# REQUIREMENT:
For the data below, restate word for word only the lines from the line containing "have hef : e" through the line containing "fin_cases v", both ends included.

++++ DATA EXCERPTS

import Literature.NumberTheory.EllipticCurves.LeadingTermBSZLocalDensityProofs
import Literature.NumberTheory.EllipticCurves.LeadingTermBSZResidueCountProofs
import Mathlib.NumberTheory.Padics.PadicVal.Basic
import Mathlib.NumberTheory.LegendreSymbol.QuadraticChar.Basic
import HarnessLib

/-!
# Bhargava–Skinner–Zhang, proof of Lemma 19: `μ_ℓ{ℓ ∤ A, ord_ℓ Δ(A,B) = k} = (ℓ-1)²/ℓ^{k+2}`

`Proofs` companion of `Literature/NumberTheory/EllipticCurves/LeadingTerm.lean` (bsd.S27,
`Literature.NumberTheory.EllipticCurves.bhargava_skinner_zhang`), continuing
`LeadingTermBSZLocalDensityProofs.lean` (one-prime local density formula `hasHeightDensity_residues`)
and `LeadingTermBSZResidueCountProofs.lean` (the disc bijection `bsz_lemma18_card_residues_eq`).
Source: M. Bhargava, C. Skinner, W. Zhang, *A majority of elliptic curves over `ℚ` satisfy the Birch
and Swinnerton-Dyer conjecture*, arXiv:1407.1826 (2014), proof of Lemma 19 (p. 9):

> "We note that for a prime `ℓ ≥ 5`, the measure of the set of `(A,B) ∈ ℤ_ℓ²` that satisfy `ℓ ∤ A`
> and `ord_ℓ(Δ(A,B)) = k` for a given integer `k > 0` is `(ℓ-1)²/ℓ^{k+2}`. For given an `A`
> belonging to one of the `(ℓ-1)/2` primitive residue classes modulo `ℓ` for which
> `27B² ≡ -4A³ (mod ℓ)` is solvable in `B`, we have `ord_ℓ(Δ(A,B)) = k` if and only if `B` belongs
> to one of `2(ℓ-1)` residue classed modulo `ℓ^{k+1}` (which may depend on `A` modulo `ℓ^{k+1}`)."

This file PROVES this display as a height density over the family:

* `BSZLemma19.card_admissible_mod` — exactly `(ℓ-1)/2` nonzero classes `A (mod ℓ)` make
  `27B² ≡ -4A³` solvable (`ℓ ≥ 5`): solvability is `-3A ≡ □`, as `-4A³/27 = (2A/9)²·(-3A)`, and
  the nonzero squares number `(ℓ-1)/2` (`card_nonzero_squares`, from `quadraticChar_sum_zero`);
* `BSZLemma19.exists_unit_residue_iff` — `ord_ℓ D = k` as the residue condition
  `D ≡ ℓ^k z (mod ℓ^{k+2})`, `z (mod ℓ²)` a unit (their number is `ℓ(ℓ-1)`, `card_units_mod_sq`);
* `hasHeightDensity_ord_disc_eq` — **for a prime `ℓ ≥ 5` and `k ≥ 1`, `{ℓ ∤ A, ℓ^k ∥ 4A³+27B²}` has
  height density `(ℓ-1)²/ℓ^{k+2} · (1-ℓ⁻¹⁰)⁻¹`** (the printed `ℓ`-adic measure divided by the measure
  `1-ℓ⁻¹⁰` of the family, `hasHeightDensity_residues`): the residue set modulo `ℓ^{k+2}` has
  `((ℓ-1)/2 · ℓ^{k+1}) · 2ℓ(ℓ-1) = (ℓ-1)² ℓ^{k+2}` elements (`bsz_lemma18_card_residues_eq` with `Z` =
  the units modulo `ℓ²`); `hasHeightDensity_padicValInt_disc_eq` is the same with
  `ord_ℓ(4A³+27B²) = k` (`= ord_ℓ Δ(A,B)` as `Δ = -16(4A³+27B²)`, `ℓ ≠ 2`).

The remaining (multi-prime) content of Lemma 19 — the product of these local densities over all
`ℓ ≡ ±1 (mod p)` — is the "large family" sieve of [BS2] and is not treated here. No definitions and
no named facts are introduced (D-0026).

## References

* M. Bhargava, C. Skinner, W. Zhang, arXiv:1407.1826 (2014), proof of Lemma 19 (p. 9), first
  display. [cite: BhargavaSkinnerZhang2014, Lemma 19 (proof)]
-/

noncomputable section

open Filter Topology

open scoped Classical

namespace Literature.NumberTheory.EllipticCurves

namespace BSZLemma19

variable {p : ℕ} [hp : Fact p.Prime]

++++++++
++++ DATA EXCERPTS

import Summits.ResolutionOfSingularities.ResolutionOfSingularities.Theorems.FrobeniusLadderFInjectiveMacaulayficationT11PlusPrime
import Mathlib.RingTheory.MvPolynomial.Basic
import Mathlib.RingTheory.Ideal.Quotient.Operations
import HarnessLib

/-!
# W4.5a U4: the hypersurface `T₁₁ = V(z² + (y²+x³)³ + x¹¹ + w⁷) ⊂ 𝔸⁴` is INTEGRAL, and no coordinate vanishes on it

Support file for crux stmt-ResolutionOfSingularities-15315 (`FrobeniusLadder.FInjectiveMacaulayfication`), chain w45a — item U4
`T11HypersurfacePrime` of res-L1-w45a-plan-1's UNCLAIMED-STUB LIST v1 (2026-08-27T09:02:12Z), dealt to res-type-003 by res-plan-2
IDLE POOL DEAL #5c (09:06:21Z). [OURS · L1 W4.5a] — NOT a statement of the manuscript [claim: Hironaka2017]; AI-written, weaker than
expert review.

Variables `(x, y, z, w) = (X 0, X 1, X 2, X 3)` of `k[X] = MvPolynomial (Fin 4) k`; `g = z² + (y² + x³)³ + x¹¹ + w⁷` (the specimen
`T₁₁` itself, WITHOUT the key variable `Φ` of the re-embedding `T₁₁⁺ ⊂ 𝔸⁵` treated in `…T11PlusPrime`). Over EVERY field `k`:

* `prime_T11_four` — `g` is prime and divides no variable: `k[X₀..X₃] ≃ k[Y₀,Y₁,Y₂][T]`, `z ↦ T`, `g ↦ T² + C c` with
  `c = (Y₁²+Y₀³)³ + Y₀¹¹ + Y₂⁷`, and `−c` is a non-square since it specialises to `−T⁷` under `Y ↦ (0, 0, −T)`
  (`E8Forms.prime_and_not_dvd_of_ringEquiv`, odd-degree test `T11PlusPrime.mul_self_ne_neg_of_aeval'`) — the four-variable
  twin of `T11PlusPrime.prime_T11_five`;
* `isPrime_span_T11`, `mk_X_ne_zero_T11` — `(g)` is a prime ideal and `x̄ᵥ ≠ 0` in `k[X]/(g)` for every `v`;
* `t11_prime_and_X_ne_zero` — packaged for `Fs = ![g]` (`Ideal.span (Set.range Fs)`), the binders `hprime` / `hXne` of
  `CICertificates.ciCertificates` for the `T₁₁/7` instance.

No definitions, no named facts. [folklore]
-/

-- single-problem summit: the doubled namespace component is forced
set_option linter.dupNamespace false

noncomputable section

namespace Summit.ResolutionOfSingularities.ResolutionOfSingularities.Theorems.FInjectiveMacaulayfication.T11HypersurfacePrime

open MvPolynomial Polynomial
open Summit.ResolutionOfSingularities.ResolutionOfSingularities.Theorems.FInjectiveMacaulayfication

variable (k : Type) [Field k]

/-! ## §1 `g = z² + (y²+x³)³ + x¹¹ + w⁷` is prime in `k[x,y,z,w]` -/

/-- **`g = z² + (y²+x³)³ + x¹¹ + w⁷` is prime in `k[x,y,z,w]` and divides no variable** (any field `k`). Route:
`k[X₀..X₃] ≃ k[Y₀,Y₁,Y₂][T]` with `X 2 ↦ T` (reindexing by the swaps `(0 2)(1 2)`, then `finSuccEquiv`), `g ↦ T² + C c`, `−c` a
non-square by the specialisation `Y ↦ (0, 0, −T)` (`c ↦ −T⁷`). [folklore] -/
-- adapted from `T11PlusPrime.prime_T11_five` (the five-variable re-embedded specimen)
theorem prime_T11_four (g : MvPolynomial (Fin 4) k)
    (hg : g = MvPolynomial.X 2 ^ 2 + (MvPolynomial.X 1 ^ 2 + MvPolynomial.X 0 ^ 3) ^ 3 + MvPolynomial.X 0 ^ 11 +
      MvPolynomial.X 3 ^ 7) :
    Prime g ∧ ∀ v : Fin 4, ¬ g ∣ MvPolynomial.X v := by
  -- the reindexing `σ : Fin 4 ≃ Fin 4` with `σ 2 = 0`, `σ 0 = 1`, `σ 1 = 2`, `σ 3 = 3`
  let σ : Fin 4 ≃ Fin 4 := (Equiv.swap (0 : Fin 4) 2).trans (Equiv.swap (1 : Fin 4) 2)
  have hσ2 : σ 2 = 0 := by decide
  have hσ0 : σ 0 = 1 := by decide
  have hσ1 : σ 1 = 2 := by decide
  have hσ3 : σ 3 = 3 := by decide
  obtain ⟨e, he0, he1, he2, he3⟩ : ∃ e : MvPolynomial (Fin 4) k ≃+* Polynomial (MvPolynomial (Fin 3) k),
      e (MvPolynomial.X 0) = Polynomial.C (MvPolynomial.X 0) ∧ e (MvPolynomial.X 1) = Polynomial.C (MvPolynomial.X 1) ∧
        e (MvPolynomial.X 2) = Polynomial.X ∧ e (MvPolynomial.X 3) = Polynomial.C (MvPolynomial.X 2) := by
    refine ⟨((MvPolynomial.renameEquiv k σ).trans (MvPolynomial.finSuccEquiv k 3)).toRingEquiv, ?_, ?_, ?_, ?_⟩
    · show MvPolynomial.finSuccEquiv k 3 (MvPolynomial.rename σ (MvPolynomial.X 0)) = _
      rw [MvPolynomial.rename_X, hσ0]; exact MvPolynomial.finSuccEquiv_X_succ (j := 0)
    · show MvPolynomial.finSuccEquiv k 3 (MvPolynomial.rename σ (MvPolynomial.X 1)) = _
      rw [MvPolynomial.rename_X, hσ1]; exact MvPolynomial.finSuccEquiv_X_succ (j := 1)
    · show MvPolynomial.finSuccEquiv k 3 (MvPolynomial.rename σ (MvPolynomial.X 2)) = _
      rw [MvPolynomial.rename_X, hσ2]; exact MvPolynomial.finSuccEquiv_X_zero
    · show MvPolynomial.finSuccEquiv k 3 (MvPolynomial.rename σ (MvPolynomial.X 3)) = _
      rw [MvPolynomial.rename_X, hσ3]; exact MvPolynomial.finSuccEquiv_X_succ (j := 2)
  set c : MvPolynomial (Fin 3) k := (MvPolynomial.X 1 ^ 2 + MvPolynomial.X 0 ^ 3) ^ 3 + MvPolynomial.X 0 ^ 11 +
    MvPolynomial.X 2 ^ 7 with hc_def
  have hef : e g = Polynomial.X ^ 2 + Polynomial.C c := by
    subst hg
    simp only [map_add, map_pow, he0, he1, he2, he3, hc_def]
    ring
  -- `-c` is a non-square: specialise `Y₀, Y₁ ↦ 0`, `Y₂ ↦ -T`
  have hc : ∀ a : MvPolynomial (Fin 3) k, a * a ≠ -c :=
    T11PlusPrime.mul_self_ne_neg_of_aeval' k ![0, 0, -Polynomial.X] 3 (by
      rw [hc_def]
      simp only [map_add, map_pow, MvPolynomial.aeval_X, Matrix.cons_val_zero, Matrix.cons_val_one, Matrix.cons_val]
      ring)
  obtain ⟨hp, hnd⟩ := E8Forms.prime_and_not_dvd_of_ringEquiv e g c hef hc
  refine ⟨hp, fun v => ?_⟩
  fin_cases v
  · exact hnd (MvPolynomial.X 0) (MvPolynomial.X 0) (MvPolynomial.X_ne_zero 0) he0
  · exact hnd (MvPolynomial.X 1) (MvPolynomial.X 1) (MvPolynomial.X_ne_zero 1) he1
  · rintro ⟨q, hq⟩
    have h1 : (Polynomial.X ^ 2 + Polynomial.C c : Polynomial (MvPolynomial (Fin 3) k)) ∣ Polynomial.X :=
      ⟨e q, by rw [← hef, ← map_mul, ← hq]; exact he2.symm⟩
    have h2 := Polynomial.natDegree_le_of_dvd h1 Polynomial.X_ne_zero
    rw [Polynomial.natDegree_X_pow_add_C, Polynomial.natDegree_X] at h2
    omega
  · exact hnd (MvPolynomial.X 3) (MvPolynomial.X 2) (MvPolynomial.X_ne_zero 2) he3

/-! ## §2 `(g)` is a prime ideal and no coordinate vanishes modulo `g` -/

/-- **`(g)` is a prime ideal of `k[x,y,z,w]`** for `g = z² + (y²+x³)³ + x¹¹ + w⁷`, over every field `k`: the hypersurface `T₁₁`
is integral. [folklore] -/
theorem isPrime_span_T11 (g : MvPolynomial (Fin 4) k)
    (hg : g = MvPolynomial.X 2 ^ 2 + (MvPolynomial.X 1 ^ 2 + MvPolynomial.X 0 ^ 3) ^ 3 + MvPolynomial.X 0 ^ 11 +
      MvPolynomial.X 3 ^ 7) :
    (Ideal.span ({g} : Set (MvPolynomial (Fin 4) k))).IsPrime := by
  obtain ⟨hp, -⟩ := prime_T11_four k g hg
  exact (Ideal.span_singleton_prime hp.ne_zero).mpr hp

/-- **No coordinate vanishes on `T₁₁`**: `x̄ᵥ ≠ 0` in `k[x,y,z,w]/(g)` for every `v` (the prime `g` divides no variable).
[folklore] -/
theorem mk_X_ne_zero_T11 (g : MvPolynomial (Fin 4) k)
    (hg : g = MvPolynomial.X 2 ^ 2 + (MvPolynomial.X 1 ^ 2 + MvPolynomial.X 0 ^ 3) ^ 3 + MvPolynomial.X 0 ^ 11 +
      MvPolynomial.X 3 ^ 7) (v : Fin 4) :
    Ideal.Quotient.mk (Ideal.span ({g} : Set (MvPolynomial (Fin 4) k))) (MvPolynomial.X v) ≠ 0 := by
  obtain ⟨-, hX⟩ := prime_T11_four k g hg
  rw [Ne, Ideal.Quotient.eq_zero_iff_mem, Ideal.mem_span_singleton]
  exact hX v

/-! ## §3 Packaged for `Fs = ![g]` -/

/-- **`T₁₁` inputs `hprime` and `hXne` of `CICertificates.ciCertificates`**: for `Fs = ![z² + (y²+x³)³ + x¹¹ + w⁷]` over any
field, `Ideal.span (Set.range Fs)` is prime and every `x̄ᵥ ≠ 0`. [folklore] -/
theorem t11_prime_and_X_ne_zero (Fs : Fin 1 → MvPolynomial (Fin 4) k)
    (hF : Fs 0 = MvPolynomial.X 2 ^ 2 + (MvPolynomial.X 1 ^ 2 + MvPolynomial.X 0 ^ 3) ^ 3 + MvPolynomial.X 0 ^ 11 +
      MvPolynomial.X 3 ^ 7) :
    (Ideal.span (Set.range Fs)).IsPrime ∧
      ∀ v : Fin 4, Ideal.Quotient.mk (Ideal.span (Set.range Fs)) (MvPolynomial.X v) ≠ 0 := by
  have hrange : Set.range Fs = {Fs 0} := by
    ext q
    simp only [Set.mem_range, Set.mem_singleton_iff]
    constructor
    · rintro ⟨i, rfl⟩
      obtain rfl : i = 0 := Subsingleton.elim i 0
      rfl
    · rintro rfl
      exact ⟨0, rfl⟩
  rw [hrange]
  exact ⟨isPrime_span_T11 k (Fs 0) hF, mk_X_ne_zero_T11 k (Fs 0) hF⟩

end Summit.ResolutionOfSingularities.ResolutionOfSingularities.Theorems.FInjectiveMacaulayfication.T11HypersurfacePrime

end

++++++++
++++ DATA EXCERPTS

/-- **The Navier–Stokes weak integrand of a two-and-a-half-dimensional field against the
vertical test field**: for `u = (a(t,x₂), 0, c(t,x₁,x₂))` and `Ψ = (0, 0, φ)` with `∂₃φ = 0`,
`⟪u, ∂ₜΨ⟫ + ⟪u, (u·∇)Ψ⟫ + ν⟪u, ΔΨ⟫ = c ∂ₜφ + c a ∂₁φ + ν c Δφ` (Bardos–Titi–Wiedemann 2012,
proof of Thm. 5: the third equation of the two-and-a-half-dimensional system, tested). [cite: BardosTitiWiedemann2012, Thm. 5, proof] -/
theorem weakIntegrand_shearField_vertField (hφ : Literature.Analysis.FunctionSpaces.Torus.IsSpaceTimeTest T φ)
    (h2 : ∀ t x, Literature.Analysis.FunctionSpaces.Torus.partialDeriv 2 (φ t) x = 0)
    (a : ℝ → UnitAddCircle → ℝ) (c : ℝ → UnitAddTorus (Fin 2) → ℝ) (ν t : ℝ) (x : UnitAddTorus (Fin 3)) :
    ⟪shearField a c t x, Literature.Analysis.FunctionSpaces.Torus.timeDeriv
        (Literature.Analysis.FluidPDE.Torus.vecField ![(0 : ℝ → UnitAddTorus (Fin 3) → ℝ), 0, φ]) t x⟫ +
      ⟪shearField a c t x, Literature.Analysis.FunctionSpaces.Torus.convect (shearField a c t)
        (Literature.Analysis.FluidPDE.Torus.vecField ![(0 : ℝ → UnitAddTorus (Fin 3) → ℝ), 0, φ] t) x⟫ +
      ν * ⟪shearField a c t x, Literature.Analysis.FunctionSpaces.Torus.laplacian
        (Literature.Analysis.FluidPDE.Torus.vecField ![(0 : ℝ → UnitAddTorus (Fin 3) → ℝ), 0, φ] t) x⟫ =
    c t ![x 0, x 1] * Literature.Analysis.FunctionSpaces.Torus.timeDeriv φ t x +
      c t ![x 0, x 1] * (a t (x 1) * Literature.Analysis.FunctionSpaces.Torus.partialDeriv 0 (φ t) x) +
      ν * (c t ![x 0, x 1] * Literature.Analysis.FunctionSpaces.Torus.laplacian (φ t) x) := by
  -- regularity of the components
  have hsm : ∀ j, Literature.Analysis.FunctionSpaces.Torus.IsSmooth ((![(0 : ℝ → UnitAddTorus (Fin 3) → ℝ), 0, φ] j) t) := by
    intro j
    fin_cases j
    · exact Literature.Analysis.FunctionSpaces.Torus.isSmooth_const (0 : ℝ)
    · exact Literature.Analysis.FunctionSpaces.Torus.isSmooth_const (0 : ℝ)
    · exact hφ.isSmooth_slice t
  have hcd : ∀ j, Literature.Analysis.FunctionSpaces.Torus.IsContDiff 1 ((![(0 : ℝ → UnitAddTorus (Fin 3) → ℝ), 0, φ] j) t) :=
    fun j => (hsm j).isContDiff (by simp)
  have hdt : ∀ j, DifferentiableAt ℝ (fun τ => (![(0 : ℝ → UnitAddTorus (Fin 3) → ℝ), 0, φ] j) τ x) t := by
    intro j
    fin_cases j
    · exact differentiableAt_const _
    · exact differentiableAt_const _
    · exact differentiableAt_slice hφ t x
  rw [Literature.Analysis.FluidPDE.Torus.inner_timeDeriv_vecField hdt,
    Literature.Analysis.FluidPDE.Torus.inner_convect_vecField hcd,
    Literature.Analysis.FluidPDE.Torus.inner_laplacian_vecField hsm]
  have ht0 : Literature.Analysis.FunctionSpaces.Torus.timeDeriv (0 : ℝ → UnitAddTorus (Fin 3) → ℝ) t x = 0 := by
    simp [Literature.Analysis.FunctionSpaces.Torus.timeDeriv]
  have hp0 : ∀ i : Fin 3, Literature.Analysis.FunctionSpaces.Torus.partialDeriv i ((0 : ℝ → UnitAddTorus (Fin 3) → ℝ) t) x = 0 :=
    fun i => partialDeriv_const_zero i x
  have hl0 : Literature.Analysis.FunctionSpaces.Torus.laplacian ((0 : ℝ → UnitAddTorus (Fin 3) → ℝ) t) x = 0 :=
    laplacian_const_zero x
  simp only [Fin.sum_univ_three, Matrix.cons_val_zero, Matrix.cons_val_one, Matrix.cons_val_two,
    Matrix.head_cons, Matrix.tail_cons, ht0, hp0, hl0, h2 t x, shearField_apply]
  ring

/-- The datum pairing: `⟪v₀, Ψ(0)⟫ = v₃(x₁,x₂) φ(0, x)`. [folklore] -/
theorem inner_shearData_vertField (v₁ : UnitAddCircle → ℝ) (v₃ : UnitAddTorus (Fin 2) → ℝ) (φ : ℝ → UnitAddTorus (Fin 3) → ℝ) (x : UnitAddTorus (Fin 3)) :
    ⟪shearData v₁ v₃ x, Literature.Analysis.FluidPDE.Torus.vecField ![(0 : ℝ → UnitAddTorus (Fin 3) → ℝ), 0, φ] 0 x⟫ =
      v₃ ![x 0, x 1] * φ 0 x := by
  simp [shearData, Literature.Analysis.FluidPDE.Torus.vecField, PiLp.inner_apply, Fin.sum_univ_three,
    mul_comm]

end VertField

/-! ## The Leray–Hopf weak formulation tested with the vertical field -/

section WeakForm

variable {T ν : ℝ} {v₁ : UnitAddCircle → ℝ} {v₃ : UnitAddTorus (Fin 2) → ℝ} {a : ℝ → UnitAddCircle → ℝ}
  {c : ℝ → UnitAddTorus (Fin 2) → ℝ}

++++++++

# ANSWER SPACE:
  have hef : e g = Polynomial.X ^ 2 + Polynomial.C c := by
    subst hg
    simp only [map_add, map_pow, he0, he1, he2, he3, hc_def]
    ring
  -- `-c` is a non-square: specialise `Y₀, Y₁ ↦ 0`, `Y₂ ↦ -T`
  have hc : ∀ a : MvPolynomial (Fin 3) k, a * a ≠ -c :=
    T11PlusPrime.mul_self_ne_neg_of_aeval' k ![0, 0, -Polynomial.X] 3 (by
      rw [hc_def]
      simp only [map_add, map_pow, MvPolynomial.aeval_X, Matrix.cons_val_zero, Matrix.cons_val_one, Matrix.cons_val]
      ring)
  obtain ⟨hp, hnd⟩ := E8Forms.prime_and_not_dvd_of_ringEquiv e g c hef hc
  refine ⟨hp, fun v => ?_⟩
  fin_cases v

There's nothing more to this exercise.